[Data entries]
============
/-- **Stub `SH` of line `Sketch`.** The set of Dirichlet energies of the admissible test
functions of the sheared quad `φ_α R'` (`φ_α = moduliShear α`, `im α > 0`) equals the set of
`α`-anisotropic energies `∫_{R'} im α (∂ₓV)² + (∂_yV − re α ∂ₓV)² / im α` of the admissible test
functions `V` of `R'`: the linear change of variables `V = U ∘ φ_α` (Jacobian `im α`,
`∇U (φ_α z) = (∂ₓV z, (∂_yV z − re α ∂ₓV z) / im α)`), transporting `C¹`-regularity,
square-integrability of the gradient and the boundary conditions near the arcs both ways.
[cite: AhlforsBers1960, Thm. 11 (analytic dependence of the modulus; here via the Dirichlet principle — bookkeeping)] -/
theorem stub_shearCapacity_eq :
    ∀ (R' : ConformalRectangle) (α : ℂ) (hα : 0 < α.im),
      {e : ℝ | ∃ U : ℂ → ℝ,
          (ContDiffOn ℝ 1 U (R'.map (shearHomeomorph α hα.ne')).carrier ∧
            IntegrableOn (fun z => ‖fderiv ℝ U z‖ ^ 2) (R'.map (shearHomeomorph α hα.ne')).carrier ∧
            (∃ O : Set ℂ, IsOpen O ∧ (R'.map (shearHomeomorph α hα.ne')).arc 0 ⊆ O ∧
              ∀ z ∈ O ∩ (R'.map (shearHomeomorph α hα.ne')).carrier, U z = 0) ∧
            (∃ O : Set ℂ, IsOpen O ∧ (R'.map (shearHomeomorph α hα.ne')).arc 2 ⊆ O ∧
              ∀ z ∈ O ∩ (R'.map (shearHomeomorph α hα.ne')).carrier, U z = 1)) ∧
          e = ∫ z in (R'.map (shearHomeomorph α hα.ne')).carrier, ‖fderiv ℝ U z‖ ^ 2} =
      {e : ℝ | ∃ U : ℂ → ℝ,
          (ContDiffOn ℝ 1 U R'.carrier ∧
            IntegrableOn (fun z => ‖fderiv ℝ U z‖ ^ 2) R'.carrier ∧
            (∃ O : Set ℂ, IsOpen O ∧ R'.arc 0 ⊆ O ∧ ∀ z ∈ O ∩ R'.carrier, U z = 0) ∧
            (∃ O : Set ℂ, IsOpen O ∧ R'.arc 2 ⊆ O ∧ ∀ z ∈ O ∩ R'.carrier, U z = 1)) ∧
          e = ∫ z in R'.carrier, (α.im * (fderiv ℝ U z 1) ^ 2 +
            (fderiv ℝ U z Complex.I - α.re * fderiv ℝ U z 1) ^ 2 / α.im)} := by
  intro R' α hα
  obtain ⟨L, hL, hdet⟩ := exists_shearCLE α hα.ne'
  simp only [MarkedDomain.carrier_map, MarkedDomain.arc_map, coe_shearHomeomorph]
  rw [← hL]
  ext e
  constructor
  · rintro ⟨U, ⟨hC, hI, h0, h2⟩, rfl⟩
    exact ⟨U ∘ L, ⟨(contDiffOn_comp_iff L).1 hC, (integrableOn_comp_iff hα L hdet R'.isOpen hC).1 hI,
      (bc_comp_iff L).1 h0, (bc_comp_iff L).1 h2⟩, energy_eq hα L hL hdet R'.isOpen hC⟩
  · rintro ⟨V, ⟨hC, hI, h0, h2⟩, rfl⟩
    have hUV : (V ∘ ⇑L.symm) ∘ ⇑L = V := by
      funext z
      simp
    have hC' : ContDiffOn ℝ 1 (V ∘ ⇑L.symm) (L '' R'.carrier) := by
      rw [contDiffOn_comp_iff L, hUV]
      exact hC
    refine ⟨V ∘ L.symm, ⟨hC', ?_, ?_, ?_⟩, ?_⟩
    · rw [integrableOn_comp_iff hα L hdet R'.isOpen hC', hUV]
      exact hI
    · rw [bc_comp_iff L, hUV]
      exact h0
    · rw [bc_comp_iff L, hUV]
      exact h2
    · rw [energy_eq hα L hL hdet R'.isOpen hC', hUV]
============
Task directions:
In your answer, include only the lines above starting at the line that holds "IntegrableOn (fun z => ‖fderiv ℝ U z‖ ^ 2) (R'.map" and ending at the line that holds "IntegrableOn (fun z => ‖fderiv ℝ U z‖ ^ 2) R'.carrier", copied exactly.

Reply:
            IntegrableOn (fun z => ‖fderiv ℝ U z‖ ^ 2) (R'.map (shearHomeomorph α hα.ne')).carrier ∧
            (∃ O : Set ℂ, IsOpen O ∧ (R'.map (shearHomeomorph α hα.ne')).arc 0 ⊆ O ∧
              ∀ z ∈ O ∩ (R'.map (shearHomeomorph α hα.ne')).carrier, U z = 0) ∧
            (∃ O : Set ℂ, IsOpen O ∧ (R'.map (shearHomeomorph α hα.ne')).arc 2 ⊆ O ∧
              ∀ z ∈ O ∩ (R'.map (shearHomeomorph α hα.ne')).carrier, U z = 1)) ∧
          e = ∫ z in (R'.map (shearHomeomorph α hα.ne')).carrier, ‖fderiv ℝ U z‖ ^ 2} =
      {e : ℝ | ∃ U : ℂ → ℝ,
          (ContDiffOn ℝ 1 U R'.carrier ∧
            IntegrableOn (fun z => ‖fderiv ℝ U z‖ ^ 2) R'.carrier ∧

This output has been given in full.